Usha Pandit's Blog

January 20, 2020

Teaching poetry to grade 12 interactively

This is an account of a teacher observation I did that I would like to share with senior school teachers.

The teacher was doing a poetry class with grade 12 – Keats’ Ode on a Grecian Urn. Her presence, voice and knowledge were excellent. I was making notes on her class, word wall good, great commandments on how to approach literary pieces from annotation to appraisal I wrote.

What’s an ode? she begins and I am thinking children should have done a number of odes by now most notably Pablo Neruda’s odes to the onion and other vegetables. They should have written a couple themselves on their sports shoes or mobile phones.

Children are now reading the poem, and when done, the teacher tells them there are 3 scenes depicted on the urn. I would have told them before we started, if I had to tell them, so that they know what to look for. I’d have asked them to find word clusters and label them as Nature, Time etc. and to examine what they meant in the poem. Instead she asks: What are the lines you like? Too subjective and too early for the kids to give her informed choices. I’m running my eyes through the poem and thinking the 3 scenes are on Love, Time, and Death, besides the iconic line Beauty is Truth, Truth Beauty. She now begins to start at the start, and analyse. She asks them about the impact of the repeated questions in the first stanza.

” What men or gods are these? What maidens loth?
What mad pursuit? What struggle to escape?
What pipes and timbrels? What wild ecstasy?”

They are not able to get it. I am thinking should I let her continue and write a report or should I demonstrate?

On impulse, I get up and say: May I? She happily gives me the opportunity.

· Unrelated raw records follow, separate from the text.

/-- **RESIDUAL LIFT of the unit trick.**  If `σ` fixes no non-zero `p`-torsion point of `E`, then
`ρ_𝓕(σ) − 1` is invertible over `𝕀`: by (vi) `exists_conj_residual`, `ρ_𝓕(σ) mod 𝔪` is conjugate to the
matrix of `σ` on `E[p]`, whose "minus one" is injective on `𝔽_p²`, so `det(ρ_𝓕(σ) − 1) ∉ 𝔪`. -/
theorem isUnit_rhoMat_sub_one_of_fixedPointFree (σ : absoluteGaloisGroup ℚ)
    (hfix : ∀ Q : W.geomTorsion (p : ℤ), σ • Q = Q → Q = 0) : IsUnit (D.rhoMat σ - 1) := by
  classical
  haveI : CharP (IsLocalRing.ResidueField I) p := D.charP_residueField
  obtain ⟨e, P, hP⟩ := D.exists_conj_residual
  -- the map `x ↦ e⁻¹(σ • e x)` on `𝔽_p²`, as a `ZMod p`-linear map, and its matrix `M₀`
  let f : (Fin 2 → ZMod p) →+ (Fin 2 → ZMod p) :=
    (e.symm.toAddMonoidHom.comp (DistribSMul.toAddMonoidHom (W.geomTorsion (p : ℤ)) σ)).comp
      e.toAddMonoidHom
  let fl : (Fin 2 → ZMod p) →ₗ[ZMod p] (Fin 2 → ZMod p) := f.toZModLinearMap p
  have hfl : ∀ x, fl x = e.symm (σ • e x) := fun x => rfl
  set M₀ : Matrix (Fin 2) (Fin 2) (ZMod p) := LinearMap.toMatrix' fl with hM₀
  have hM₀x : ∀ x, M₀ *ᵥ x = e.symm (σ • e x) := by
    intro x; rw [hM₀, LinearMap.toMatrix'_mulVec, hfl]
  -- `M₀ − 1` is injective on `𝔽_p²` (fixed-point freeness), hence a unit
  have hinj : Function.Injective (M₀ - 1).mulVec := by
    intro x y hxy
    rw [Matrix.sub_mulVec, Matrix.sub_mulVec, Matrix.one_mulVec, Matrix.one_mulVec, hM₀x, hM₀x] at hxy
    have h1 : e.symm (σ • e (x - y)) = x - y := by
      rw [map_sub, smul_sub, map_sub]
      exact sub_eq_sub_iff_sub_eq_sub.mp hxy
    have h2 : σ • e (x - y) = e (x - y) := by
      have := congrArg e h1
      rwa [AddEquiv.apply_symm_apply] at this
    have h3 : e (x - y) = 0 := hfix _ h2
    have h4 : x - y = 0 := by
      have := congrArg e.symm h3
      rwa [AddEquiv.symm_apply_apply, map_zero] at this
    exact sub_eq_zero.mp h4
  have hunit0 : IsUnit (M₀ - 1) := Matrix.mulVec_injective_iff_isUnit.mp hinj
  have hdet0 : (M₀ - 1).det ≠ 0 := ((Matrix.isUnit_iff_isUnit_det _).mp hunit0).ne_zero
  -- transport to the residue field `𝔽 = 𝕀/𝔪` along the (injective) cast `ZMod p → 𝔽`
  let c : ZMod p →+* IsLocalRing.ResidueField I := ZMod.castHom (dvd_refl p) (IsLocalRing.ResidueField I)
  have hc : Function.Injective c := c.injective
  have hMat : Matrix.of (fun i j : Fin 2 =>
      ((e.symm (σ • e (Pi.single j 1)) i : ZMod p).cast : IsLocalRing.ResidueField I)) = M₀.map c := by
    ext i j
    rw [Matrix.of_apply, Matrix.map_apply, ZMod.castHom_apply, hM₀, LinearMap.toMatrix'_apply, hfl]
  have hdetc : (M₀.map c - 1).det ≠ 0 := by
    have hmap : M₀.map c - 1 = (M₀ - 1).map c := by
      rw [Matrix.map_sub c (fun a b => map_sub c a b), Matrix.map_one c (map_zero c) (map_one c)]
    rw [hmap, ← RingHom.mapMatrix_apply, ← RingHom.map_det]
    exact fun h => hdet0 (hc (by rw [h, map_zero]))
  -- the residual conjugacy `ρ(σ) mod 𝔪 = P · M₀ · P⁻¹`
  have hres : (D.rhoMat σ - 1).map (IsLocalRing.residue I) =
      (P : Matrix (Fin 2) (Fin 2) (IsLocalRing.ResidueField I)) * (M₀.map c - 1) *
        ((P⁻¹ : GL (Fin 2) (IsLocalRing.ResidueField I)) :
          Matrix (Fin 2) (Fin 2) (IsLocalRing.ResidueField I)) := by
    rw [Matrix.map_sub (IsLocalRing.residue I) (fun a b => map_sub _ a b),
      Matrix.map_one (IsLocalRing.residue I) (map_zero _) (map_one _)]
    rw [show (D.rhoMat σ).map (IsLocalRing.residue I) = _ from hP σ, hMat, mul_sub, sub_mul, mul_one,
      ← Matrix.GeneralLinearGroup.coe_mul, mul_inv_cancel, Matrix.GeneralLinearGroup.coe_one]
  have hdetres : ((D.rhoMat σ - 1).map (IsLocalRing.residue I)).det ≠ 0 := by
    rw [hres]
    rw [show (P : Matrix (Fin 2) (Fin 2) (IsLocalRing.ResidueField I)) * (M₀.map c - 1) *
        ((P⁻¹ : GL (Fin 2) (IsLocalRing.ResidueField I)) : Matrix (Fin 2) (Fin 2) _) =
        P.val * (M₀.map c - 1) * P⁻¹.val from rfl, Matrix.det_units_conj]
    exact hdetc
  -- so `det(ρ(σ) − 1) ∉ 𝔪`, i.e. it is a unit
  have hdetI : IsUnit (D.rhoMat σ - 1).det := by
    rw [← IsLocalRing.notMem_maximalIdeal, ← IsLocalRing.residue_eq_zero_iff, RingHom.map_det,
      RingHom.mapMatrix_apply]
    exact hdetres
  exact (Matrix.isUnit_iff_isUnit_det _).mpr hdetI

15 pairs of eyes look startled and curious. I smile inwardly.

I read the rhetorical questions again in a tone of wonder… no response…

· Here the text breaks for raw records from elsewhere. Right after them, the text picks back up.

import Summits.RiemannHypothesis.RiemannHypothesis.Theorems.TiltedLandingLaw421R3NewtonDoor3

open Complex Set
open scoped ComplexConjugate
open Literature.Analysis.Complex
open Summit.RiemannHypothesis.RiemannHypothesis.Theorems.Splittings.JensenWindow
open RhIdea6.G17.W07C7 RhIdea6.G17.W07C7.Rev6 RhIdea6.G18.W07C8.Law421BirthS RhIdea6.G19.W07C11.Seam
open RhIdea6.G20.W07C12.Frac RhIdea6.G20.W07C12.StColP RhW07.C12.FieldSplit RhIdea6.G21.W07C13.TentMax
open RhW07.C14.TwoSided RhW07.C14.Classes RhW07.C14.Lineage RhW07.C14.Booking
open RhW07.C13.Heredity RhIdea6.G22.W07C15pre.Injection RhW07.E3.Cell RhW07.E3.Lit
open RhW08.Round1 RhW08.StSwap RhW08.Round2 RhW08.QuadW RhW08.SealSwapQ RhW08.SuccB RhW08.SuccSplit RhW08.SuccTheft
open RhW08.Column RhW08.Hurwitz
open RhW08.ClusterQ RhW08.ClusterQM

/-!
# W-08 NewtonDoor Part 4/4 — Exact doors and two-point forms

Split from `NewtonDoor-W08-C1-rh-idea-5-g28.lean` (v17 ad5354c4).
Contains: `succ_of_newton_door_twoPoint'`, `succ_of_newton_door_twoPointU`, `succ_of_newton_door_polyexp`,
`succ_of_newton_door_landau`.
-/

namespace RhW08.NewtonDoor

I say: What a sunrise! What beauty? Whose work is this? Wah! And bingo they get to the emotional impact. Wonder, awe, amazement….they say.

Can you find the lines describing – awe at the emotional state of lovers…. Ecstacy…. Junooon, bekhudi… If I had time (I had 20 minutes left in this period now) I would have done some sufi poetry. 😛

” That leaves a heart high-sorrowful and cloy’d,
A burning forehead, and a parching tongue.”

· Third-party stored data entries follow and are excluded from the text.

/-- **(3.1.1) in the case `k > i`** (Kawasaki 2000, proof of Thm. 3.1, Step 5, "In the case of
`k > i`, we work by induction on `nᵢ`"), given `(A_{i+1,j})`, `(C_{i+1,j})`.
[cite: Kawasaki2000, Thm. 3.1, Step 5] -/
theorem kawasakiA31_right (hx : IsPStandard M xs) {i j : ℕ} (hij : i + 1 ≤ j) (hj : j < xs.length)
    (hA : Kawasaki.A31 M xs (i + 1) j) (hC : Kawasaki.C31 M xs (i + 1) j)
    {n : ℕ → ℕ} (hn : Kawasaki.PosOn n i j) {ys : List R}
    (hys : IsSecantSequence M (xs.drop i ++ ys)) (hym : ∀ y ∈ ys, y ∈ maximalIdeal R)
    {k l : ℕ} (hik : i < k) (hkj : k ≤ j) (hkl : k ≤ l) (hl : l ≤ xs.length) :
    colonBy (ofList (ys ++ seg xs k l) • ⊤ : Submodule R M) (xs.getD l 1) ⊓
        (ofList ys • ⊤ ⊔ prodPow xs n i j • ⊤) =
      ofList ys • ⊤ ⊔ ofList (seg xs k l) • (prodPow xs (Function.update n k (n k - 1)) i j • ⊤) := by
  classical
  have hi : i < xs.length := by omega
  have hiIcc : i ∈ Finset.Icc i j := Finset.mem_Icc.mpr ⟨le_rfl, by omega⟩
  have hkIcc : k ∈ Finset.Icc i j := Finset.mem_Icc.mpr ⟨hik.le, hkj⟩
  have hkIcc' : k ∈ Finset.Icc (i + 1) j := Finset.mem_Icc.mpr ⟨hik, hkj⟩
  suffices key : ∀ (e : ℕ) (n : ℕ → ℕ), Kawasaki.PosOn n i j → n i = e + 1 →
      colonBy (ofList (ys ++ seg xs k l) • ⊤ : Submodule R M) (xs.getD l 1) ⊓
          (ofList ys • ⊤ ⊔ prodPow xs n i j • ⊤) ≤
        ofList ys • ⊤ ⊔ ofList (seg xs k l) •
          (prodPow xs (Function.update n k (n k - 1)) i j • ⊤) by
    refine le_antisymm (key (n i - 1) n hn (by have := hn i hiIcc; omega)) ?_
    -- "The opposite inclusion is obvious"
    refine sup_le (le_inf ((Submodule.smul_mono_left (ofList_mono_of_subset fun r hr =>
      List.mem_append_left _ hr)).trans (le_colonBy _ _)) le_sup_left) (le_inf ?_ ?_)
    · refine (Submodule.smul_mono (ofList_mono_of_subset fun r hr => List.mem_append_right _ hr)
        le_top).trans (le_colonBy _ _)
    · exact le_sup_right.trans' (smul_prodPow_update_smul_le (ofList_seg_le_tailIdeal xs k l)
        hkIcc (hn k hkIcc) ⊤)
  intro e
  induction e with
  | zero =>
    intro n hn hne
    refine hx.kawasakiA31_right_le hij hj hA hC hn hys hym hik hkj hkl hl (fun hl a' ha'1 ha' => ?_)
    -- `nᵢ = 1`: place `a'` by `(A_{i+1,j})` for `y` on `M/q_{i+1}M`
    have hQ : prodPow xs (Function.update n i (n i - 1)) i j = prodPow xs n (i + 1) j := by
      rw [prodPow_eq_mul _ (by omega : i ≤ j), Function.update_self, hne, Nat.zero_add,
        Nat.sub_self, pow_zero, one_mul]
      exact prodPow_congr fun t ht => Function.update_of_ne (by
        rw [Finset.mem_Icc] at ht; omega) _ _
    rw [hQ] at ha'
    have hA' := hA n (hn.mono (Nat.le_succ i) le_rfl) ys
      (hx.isSecantSequence_drop_of_le (Nat.le_succ i) hys hym) hym k l hik hkj hkl hl.le
    have ha'2 : a' ∈ ofList ys • ⊤ ⊔ ofList (seg xs k l) •
        (prodPow xs (Function.update n k (n k - 1)) (i + 1) j • (⊤ : Submodule R M)) := by
      rw [← hA']
      exact Submodule.mem_inf.mpr ⟨by rwa [getD_eq_getElem hl], Submodule.mem_sup_right ha'⟩
    have hprod : span {xs[i]} * prodPow xs (Function.update n k (n k - 1)) (i + 1) j ≤
        prodPow xs (Function.update n k (n k - 1)) i j := by
      rw [prodPow_eq_mul (Function.update n k (n k - 1)) (by omega : i ≤ j),
        Function.update_of_ne (by omega : i ≠ k), hne, Nat.zero_add, pow_one]
      exact Ideal.mul_mono_left ((Ideal.span_singleton_le_iff_mem _).mpr
        (getElem_mem_tailIdeal le_rfl hi))
    have hle : span {xs[i]} • (ofList ys • ⊤ ⊔ ofList (seg xs k l) •
        (prodPow xs (Function.update n k (n k - 1)) (i + 1) j • (⊤ : Submodule R M))) ≤
          ofList ys • ⊤ ⊔ ofList (seg xs k l) •
            (prodPow xs (Function.update n k (n k - 1)) i j • ⊤) := by
      rw [Submodule.smul_sup]
      refine sup_le_sup Submodule.smul_le_right ?_
      rw [← Submodule.mul_smul, mul_comm, Submodule.mul_smul]
      refine Submodule.smul_mono le_rfl ?_
      rw [← Submodule.mul_smul]
      exact Submodule.smul_mono_left hprod
    exact hle (mem_span_singleton_smul_iff.mpr ⟨a', ha'2, rfl⟩)
  | succ e ihe =>
    intro n hn hne
    refine hx.kawasakiA31_right_le hij hj hA hC hn hys hym hik hkj hkl hl (fun hl a' ha'1 ha' => ?_)
    -- `nᵢ > 1`: place `a'` by the statement for `nᵢ - 1`
    have hnm : Kawasaki.PosOn (Function.update n i (n i - 1)) i j := hn.update (by omega)
    have ha'2 := ihe (Function.update n i (n i - 1)) hnm (by rw [Function.update_self]; omega)
      (Submodule.mem_inf.mpr ⟨by rwa [getD_eq_getElem hl], Submodule.mem_sup_right ha'⟩)
    have hfun : Function.update (Function.update n i (n i - 1)) k
        (Function.update n i (n i - 1) k - 1) =
          Function.update (Function.update n k (n k - 1)) i
            (Function.update n k (n k - 1) i - 1) := by
      rw [Function.update_of_ne (by omega : k ≠ i), Function.update_of_ne (by omega : i ≠ k),
        Function.update_comm (by omega : i ≠ k)]
    rw [hfun] at ha'2
    have hle : span {xs[i]} • (ofList ys • ⊤ ⊔ ofList (seg xs k l) •
        (prodPow xs (Function.update (Function.update n k (n k - 1)) i
          (Function.update n k (n k - 1) i - 1)) i j • (⊤ : Submodule R M))) ≤
          ofList ys • ⊤ ⊔ ofList (seg xs k l) •
            (prodPow xs (Function.update n k (n k - 1)) i j • ⊤) := by
      rw [Submodule.smul_sup]
      refine sup_le_sup Submodule.smul_le_right ?_
      rw [← Submodule.mul_smul, mul_comm, Submodule.mul_smul]
      exact Submodule.smul_mono le_rfl (smul_prodPow_update_smul_le
        ((Ideal.span_singleton_le_iff_mem _).mpr (getElem_mem_tailIdeal le_rfl hi)) hiIcc
        (by rw [Function.update_of_ne (by omega : i ≠ k)]; omega) ⊤)
    exact hle (mem_span_singleton_smul_iff.mpr ⟨a', ha'2, rfl⟩)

Is love eternal? Does it change with the times? Did the Neanderthal love differently from now? Did his heart beat? His tongue parch? Did his forehead burn in love? Oh yes!!! Love is universal – for all people and all times and in the future. Eternal truth called Love.

So, I go back to the 3 scenes. The first one is of the lovers prancing around the bough…. Is it more exciting to be in love or to finally end it with a kiss I ask… they are totally mesmerised! To be in love miss…. Why so? Anticipation they say. Yes, the thrill of anticipation being sharper than the culmination. Being in love is so much more exciting than being married, I wink. They laugh. I quote:

” Bold Lover, never, never canst thou kiss,
Though winning near the goal yet, do not grieve;
She cannot fade, though thou hast not thy bliss,
For ever wilt thou love, and she be fair! “

In the marble urn, he will love forever and she will always be fair. No aging and no death. So, what’s that called? We reach the words ‘immortality’ and ‘eternity’. Frozen in time. Forever young. Time stops. Time defeated. Time captured and defeated. Do we conquer time by stopping it with our intense experiences?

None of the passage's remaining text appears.